Adopting the 'poignant descriptive words' of Munby J (as he then was) in Re D (Intractable Contact Dispute: Publicity)  1 FLR 1226, His Honour Judge Clifford Bellamy began his judgment in Warwickshire County Council v TE & Ors  EWHC B19 yesterday as follows:
"On 21 July 2010 a wholly deserving father left my court in tears having been driven to abandon his battle to implement an order which I had made on 4th January 2010 that his son, S, now aged 12, should move to live with him."
So ends ligation relating to child S, which has been before the court almost continuously since June 1999.
The essential facts of the case are as follows:
1. The child S was born on 5th March 1998.
2. S's parents separated before he was born.
3. In June 1999 the father applied for and obtained contact, which eventually included staying contact.
4, The contact broke down in February 2006.
5. Over the next four years "immense energy and resources were invested in trying to reinstate a meaningful relationship between father and son", but those efforts failed.
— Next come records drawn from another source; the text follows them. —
/-- three consecutive fibre terms sum to at least `5` (two of the three indices are `≢ 0 (mod 3)`). [cite: RamosHulakDeQueiroz2026, Thm 1 (Table A1 rows 11, 15, 24); uniform statement proved here] -/
lemma q_three_consecutive {m : ℕ} (hn : n = 3 * m) (h3 : 3 ∣ m) (a : ZMod n → ℤ) (ha : ∀ i, a i = 1 ∨ a i = -1)
    (hinv : ∀ i, a (((m : ZMod n) + 1) * i) = a i) (i : ZMod n) :
    5 ≤ q a (m : ZMod n) i + q a (m : ZMod n) (i + 1) + q a (m : ZMod n) (i + 1 + 1) := by
  have h3n : 3 ∣ n := hn ▸ dvd_mul_right 3 m
  have v1 : (i + 1).val % 3 = (i.val + 1) % 3 := by
    have := val_add_natCast_mod3 h3n i 1; simpa using this
  have v2 : (i + 1 + 1).val % 3 = (i.val + 2) % 3 := by
    have := val_add_natCast_mod3 h3n (i + 1) 1
    simp only [Nat.cast_one] at this
    rw [this, Nat.add_mod, v1]; omega
  have g0 := q_ge a ha (m : ZMod n) i
  have g1 := q_ge a ha (m : ZMod n) (i + 1)
  have g2 := q_ge a ha (m : ZMod n) (i + 1 + 1)
  have t0 := q_eq_three hn h3 a ha hinv i
  have t1 := q_eq_three hn h3 a ha hinv (i + 1)
  have t2 := q_eq_three hn h3 a ha hinv (i + 1 + 1)
  have hlt : i.val % 3 < 3 := Nat.mod_lt _ (by norm_num)
  rcases Nat.lt_or_ge (i.val % 3) 1 with h | h
  · have : i.val % 3 = 0 := by omega
    have n1 : (i + 1).val % 3 ≠ 0 := by rw [v1]; omega
    have n2 : (i + 1 + 1).val % 3 ≠ 0 := by rw [v2]; omega
    linarith [t1 n1, t2 n2]
  rcases Nat.lt_or_ge (i.val % 3) 2 with h' | h'
  · have : i.val % 3 = 1 := by omega
    have n0 : i.val % 3 ≠ 0 := by omega
    have n1 : (i + 1).val % 3 ≠ 0 := by rw [v1]; omega
    linarith [t0 n0, t1 n1]
  · have : i.val % 3 = 2 := by omega
    have n0 : i.val % 3 ≠ 0 := by omega
    have n2 : (i + 1 + 1).val % 3 ≠ 0 := by rw [v2]; omega
    linarith [t0 n0, t2 n2]

/-- Summing over `i`: `3 · Σ_i q_i ≥ 5 n`, i.e. `3 · PAF_a(m) ≥ 5m`. [cite: RamosHulakDeQueiroz2026, Thm 1 (Table A1 rows 11, 15, 24); uniform statement proved here] -/
lemma sum_q_ge {m : ℕ} (hn : n = 3 * m) (h3 : 3 ∣ m) (a : ZMod n → ℤ) (ha : ∀ i, a i = 1 ∨ a i = -1)
    (hinv : ∀ i, a (((m : ZMod n) + 1) * i) = a i) :
    5 * (n : ℤ) ≤ 3 * ∑ i, q a (m : ZMod n) i := by
  have e1 : ∑ i : ZMod n, q a (m : ZMod n) (i + 1) = ∑ i : ZMod n, q a (m : ZMod n) i :=
    Equiv.sum_comp (Equiv.addRight (1 : ZMod n)) (fun i => q a (m : ZMod n) i)
  have e2 : ∑ i : ZMod n, q a (m : ZMod n) (i + 1 + 1) = ∑ i : ZMod n, q a (m : ZMod n) i := by
    have := Equiv.sum_comp (Equiv.addRight (1 + 1 : ZMod n)) (fun i => q a (m : ZMod n) i)
    simp only [Equiv.coe_addRight] at this
    rw [← this]; refine Finset.sum_congr rfl fun i _ => ?_; rw [add_assoc]
  have hsum : ∑ _i : ZMod n, (5 : ℤ) ≤ ∑ i : ZMod n, (q a (m : ZMod n) i + q a (m : ZMod n) (i + 1) + q a (m : ZMod n) (i + 1 + 1)) :=
    Finset.sum_le_sum fun i _ => q_three_consecutive hn h3 a ha hinv i
  rw [Finset.sum_add_distrib, Finset.sum_add_distrib, e1, e2] at hsum
  simp [ZMod.card] at hsum
  linarith

/-! ## §2 The obstruction -/

/-- **The `n/3 + 1` multiplier obstruction.** `n = 3m`, `3 ∣ m`: no pair of `±1` sequences on `ZMod n` with
`PAF_a(m) + PAF_b(m) = -2` has `a` invariant under the multiplier `m + 1`.  Proof: `3·PAF_a(m) = Σ q_i ≥ 5m`
by `fibre_const`, while `3·PAF_b(m) ≥ -3m`, contradicting `PAF_a(m) + PAF_b(m) = -2`.  The special cases
`n = 333`, `H ∋ 112` with `|H| ≥ 9` are excluded (by compression + certified PB/DRAT computation) in
[cite: RamosHulakDeQueiroz2026, Thm 1 (Table A1 rows 11, 15, 24); uniform statement proved here]; the uniform statement (every `n ≡ 0 (mod 9)`, ONE sequence, no computation) was proved in the
pub-lottery cell (2026-08-19) and is not claimed to be in the literature. -/
theorem no_pair_mul_succ {m : ℕ} (hn : n = 3 * m) (h3 : 3 ∣ m) (a b : ZMod n → ℤ)
    (ha : ∀ i, a i = 1 ∨ a i = -1) (hb : ∀ i, b i = 1 ∨ b i = -1)
    (hL : PAF a (m : ZMod n) + PAF b (m : ZMod n) = -2)
    (hinv : ∀ i, a (((m : ZMod n) + 1) * i) = a i) : False := by
  have hself : ((n : ℕ) : ZMod n) = 0 := ZMod.natCast_self _
  have h3m : (m : ZMod n) + (m : ZMod n) + (m : ZMod n) = 0 := by
    have : ((3 * m : ℕ) : ZMod n) = 0 := by rw [← hn]; exact hself
    have e : (m : ZMod n) + (m : ZMod n) + (m : ZMod n) = ((3 * m : ℕ) : ZMod n) := by push_cast; ring
    rw [e, this]
  have hA := sum_q_ge hn h3 a ha hinv
  rw [← three_paf a (m : ZMod n) h3m] at hA
  have hB := three_paf_ge b hb (m : ZMod n) h3m
  have hnpos : (0 : ℤ) < n := by
    have := NeZero.ne n; exact_mod_cast Nat.pos_of_ne_zero this
  nlinarith

/-- Legendre-pair corollary: no Legendre pair of length `n = 3m`, `3 ∣ m`, has either sequence invariant under the
multiplier `m + 1`. [cite: RamosHulakDeQueiroz2026, Thm 1 (Table A1 rows 11, 15, 24); uniform statement proved here] -/
theorem no_legendrePair_mul_succ {m : ℕ} (hn : n = 3 * m) (h3 : 3 ∣ m) (a b : ZMod n → ℤ)
    (ha : ∀ i, a i = 1 ∨ a i = -1) (hb : ∀ i, b i = 1 ∨ b i = -1)
    (hLP : ∀ s : ZMod n, s ≠ 0 → PAF a s + PAF b s = -2)
    (hinv : (∀ i, a (((m : ZMod n) + 1) * i) = a i) ∨ (∀ i, b (((m : ZMod n) + 1) * i) = b i)) : False := by
  have hmpos : 0 < m := by
    rcases Nat.eq_zero_or_pos m with h0 | h0
    · exfalso; subst h0; simp at hn; exact NeZero.ne n hn
    · exact h0
  have hm0 : (m : ZMod n) ≠ 0 := by
    intro h
    have hv : ((m : ℕ) : ZMod n).val = m % n := ZMod.val_natCast (n := n) m
    rw [h, ZMod.val_zero] at hv
    have : m % n = m := Nat.mod_eq_of_lt (by omega)
    omega
  have hL := hLP (m : ZMod n) hm0
  rcases hinv with h | h
  · exact no_pair_mul_succ hn h3 a b ha hb hL h
  · exact no_pair_mul_succ hn h3 b a hb ha (by rw [← hL]; ring) h

omit [NeZero n] in
/-- `(2m+1)² = m+1` in `ZMod (3m)` when `3 ∣ m`. [folklore] -/
lemma sq_two_m_succ {m : ℕ} (hn : n = 3 * m) (h3 : 3 ∣ m) :
    (2 * (m : ZMod n) + 1) * (2 * (m : ZMod n) + 1) = (m : ZMod n) + 1 := by
  obtain ⟨k, hk⟩ := h3
  have h1 : (3 : ZMod n) * (m : ZMod n) = 0 := by
    have : ((3 * m : ℕ) : ZMod n) = 0 := by rw [← hn]; exact ZMod.natCast_self _
    push_cast at this; exact this
  have h2 : (m : ZMod n) = 3 * (k : ZMod n) := by rw [hk]; push_cast; ring
  linear_combination (4 * (m : ZMod n)) * h2 + (4 * (k : ZMod n) + 1) * h1

omit [NeZero n] in
/-- invariance under `2m+1` implies invariance under `(2m+1)² = m+1`. [folklore] -/
lemma inv_of_inv_sq {m : ℕ} (hn : n = 3 * m) (h3 : 3 ∣ m) (a : ZMod n → ℤ)
    (hinv : ∀ i, a ((2 * (m : ZMod n) + 1) * i) = a i) : ∀ i, a (((m : ZMod n) + 1) * i) = a i := by
  intro i
  rw [← sq_two_m_succ hn h3, mul_assoc, hinv, hinv]

/-- Both multipliers `m+1` and `2m+1`, either sequence: no Legendre pair of length `n = 3m`, `3 ∣ m`, has a sequence
invariant under `h ∈ {m+1, 2m+1}`. [cite: RamosHulakDeQueiroz2026, Thm 1 (Table A1 rows 11, 15, 24); uniform statement proved here] -/
theorem no_legendrePair_mul {m : ℕ} (hn : n = 3 * m) (h3 : 3 ∣ m) (a b : ZMod n → ℤ)
    (ha : ∀ i, a i = 1 ∨ a i = -1) (hb : ∀ i, b i = 1 ∨ b i = -1)
    (hLP : ∀ s : ZMod n, s ≠ 0 → PAF a s + PAF b s = -2)
    (h : ZMod n) (hh : h = (m : ZMod n) + 1 ∨ h = 2 * (m : ZMod n) + 1)
    (hinv : (∀ i, a (h * i) = a i) ∨ (∀ i, b (h * i) = b i)) : False := by
  rcases hh with rfl | rfl
  · exact no_legendrePair_mul_succ hn h3 a b ha hb hLP hinv
  · refine no_legendrePair_mul_succ hn h3 a b ha hb hLP ?_
    rcases hinv with hi | hi
    · exact Or.inl (inv_of_inv_sq hn h3 a hi)
    · exact Or.inr (inv_of_inv_sq hn h3 b hi)


/-! ## §3 Instances: length 333 (arXiv:2607.20765 Table A1, rows containing `112 = 31⁴`) and length 117 (`H₂ ∋ 40`) -/

section Length333

/-- Rows 2 `⟨112⟩`, 7 `⟨73,112⟩` (listed open) and 11 `⟨10,112⟩`, 15 `⟨31⟩`, 24 `⟨10,31⟩` (excluded) of Table A1:
no Legendre pair of length `333` has its first sequence invariant under the multiplier `112`; the other generators
and the second sequence are not needed. [cite: RamosHulakDeQueiroz2026, Table A1 rows 2, 7, 11, 15, 24] -/
theorem no_legendrePair333_mul112 (a b : ZMod 333 → ℤ) (h : LegendrePair a b)
    (h112 : ∀ i, a (112 * i) = a i) : False :=
  no_legendrePair_mul_succ (n := 333) (m := 111) (by norm_num) (by norm_num) a b h.1 h.2.1 h.2.2
    (Or.inl (by intro i; have := h112 i; push_cast; norm_num; exact this))

/-- Row 15 `⟨31⟩` (and 24 `⟨10,31⟩`): invariance of one sequence under `31` already suffices, since `31⁴ = 112`
in `ZMod 333`. [cite: RamosHulakDeQueiroz2026, Table A1 rows 15, 24] -/
theorem no_legendrePair333_mul31 (a b : ZMod 333 → ℤ) (h : LegendrePair a b)
    (h31 : ∀ i, a (31 * i) = a i) : False := by
  have e : (112 : ZMod 333) = 31 * (31 * (31 * 31)) := by decide
  refine no_legendrePair333_mul112 a b h (fun i => ?_)
  rw [e]; simp only [mul_assoc]; rw [h31, h31, h31, h31]

/-- The same two statements for an `H`-invariant pair in the sense of arXiv:2607.20765 Definition 2, for any set
`H` of units containing `112` (rows 2, 7, 11) — and, by `exists_twisted_iff`, for translation-twisted `H` as well.
[cite: RamosHulakDeQueiroz2026, Table A1 rows 2, 7, 11] -/
theorem no_hInvariant_legendrePair333_of_mem112 (H : Set (ZMod 333)ˣ) (u : (ZMod 333)ˣ) (hu : (u : ZMod 333) = 112)
    (huH : u ∈ H) :
    ¬ ∃ a b : ZMod 333 → ℤ, LegendrePair a b ∧ (∀ t ∈ H, TwistedInvariant a t) ∧ (∀ t ∈ H, TwistedInvariant b t) := by
  rw [exists_twisted_iff]
  rintro ⟨a, b, hab, ha, _hb⟩
  have h112 : ∀ i, a (112 * i) = a i := fun i => by rw [← hu]; exact ha u huH i
  exact no_legendrePair333_mul112 a b hab h112

end Length333

section Length117

/-- Length `117 = 3 · 39`, multiplier `40 = 39 + 1`: no Legendre pair of length 117 has its first sequence invariant
under `40`. [cite: RamosHulakDeQueiroz2026, Thm 1 (method); question: Kotsireas–Koutschan 2021 §4.1.2] -/
theorem no_legendrePair117_mul40 (a b : ZMod 117 → ℤ) (h : LegendrePair a b)
    (h40 : ∀ i, a (40 * i) = a i) : False :=
  no_legendrePair_mul_succ (n := 117) (m := 39) (by norm_num) (by norm_num) a b h.1 h.2.1 h.2.2
    (Or.inl (by intro i; have := h40 i; push_cast; norm_num; exact this))

/-- **`H₂ = {1, 40, 79}` admits no Legendre pair of length 117**, in the strong form: no Legendre pair of length
117 has a sequence of which `40` is a multiplier even in the translation-twisted sense `a (40 i) = a (i + c)`
(the multiplier-group notion of Kotsireas–Koutschan); by symmetry of the Legendre condition the same holds for the
second sequence.  Settles the case left undecided in arXiv:2101.03116 §4.1.2.
[cite: KotsireasEtAl2023, Corollary 1 (reduction); question: Kotsireas–Koutschan 2021 §4.1.2] -/
theorem no_legendrePair117_twisted40 (a b : ZMod 117 → ℤ) (h : LegendrePair a b) (t : (ZMod 117)ˣ)
    (ht : (t : ZMod 117) = 40) (hmul : TwistedInvariant a t) : False := by
  obtain ⟨u, hu⟩ := exists_unit_rowsum a (pm_of_sq _ _ (rowsum_sq a b h))
  have hinv := hInvariant_translate_centroid a u hu t hmul
  have hLP := legendrePair_translate a b h (moment a * ↑u⁻¹) 0
  refine no_legendrePair117_mul40 _ _ hLP (fun i => ?_)
  have := hinv i
  rw [ht] at this
  exact this

end Length117

end Literature.Combinatorics.Designs.LegendrePairs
6. The father applied for a residence order and on 4th January 2010 residence was transferred from mother to father - see S (A Child), Re  EWHC 192. The court found that S had suffered emotional harm, that S had become alienated from his father and that there was a risk that the long-term consequences of alienation and estrangement from his father could be damaging to S's welfare.
7. The mother appealed and on 21st January her application for permission to appeal was dismissed by the Court of Appeal - Re S (A Child)  EWCA Civ 219.
8. On the 3rd March the court ordered that the mother should take S to the father's home on 11 March, failing which the services of the Tipstaff would be engaged to implement the transfer the next day (S (A Child)  EWHC B2).
9. S appealed against this decision and on 17th March his appeal was allowed – Re S (A Child)  EWCA Civ 325. The Court of Appeal ordered that there should be an interim care order in favour of the local authority until 7 April; that S should be transferred to an identified foster placement after school the next day, on 18 March; that reintroduction of father and son should take place by face to face contact beginning the following day, 19 March; that transfer of S to his father's care should be effected by 27 March; that the mother's contact should be restricted to indirect contact by telephone; and that the matter should be listed for further directions on the 25th March.
10. S refused to engage in any attempted contact with his father and the social worker became 'most concerned for his emotional and mental health', advising the father that she 'did not believe that any further good could come with S remaining in foster care'.
11. Accordingly, at the hearing on 25th March the father agreed that S should return to his mother, though under the auspices of the interim care order.
12. Thereafter, further attempts at contact were made, but the boy continued to refuse to engage.
13. On the 13th July the father's counsel informed the court that he no longer intended to seek the implementation of the residence order made on 4th January.
14. The parents then agreed that there should be a residence order in favour of the mother; that there should be a supervision order in favour of the local authority for one year; that the father have indirect contact only and that pursuant to s.91(14) Children Act 1989 neither parent shall, without the permission of the court, make any further application in respect of the child until he has reached the age of 16. On the 21st July the court approved an order in these terms.
The reason for this judgment is set out by Judge Bellamy in paragraph 11:
"This has been an extraordinary case. The two Court of Appeal decisions attracted wide publicity. There has also been significant professional interest. Against that background I was persuaded that it would not be appropriate to end this case simply by the court approving an order agreed between the parties. In his position statement for the hearing on 21 July, Mr Vater, counsel for the local authority, made the point that the story did not end with the last hearing before the Court of Appeal. He submitted that 'before that decision or those preceding it are relied upon in other, similar cases, either by any experts for the purposes of research or lawyers in support of their cases, the full story should be recorded.' I agree. That is the purpose of this judgment."
Having set out the full story, Judge Bellamy concluded his judgment with some reflections on some of the issues that arose, including discussing the concept of alienation, dealing with a case involving an alienated child and the need for evidence from an appropriately experienced expert.
To end on a slightly more hopeful note, the judgment has as a postscript an email from the guardian describing a meeting at which S was informed of the final order. After the meeting S told the guardian 'that this was not the end and he would think about seeing his father after his GCSE's'.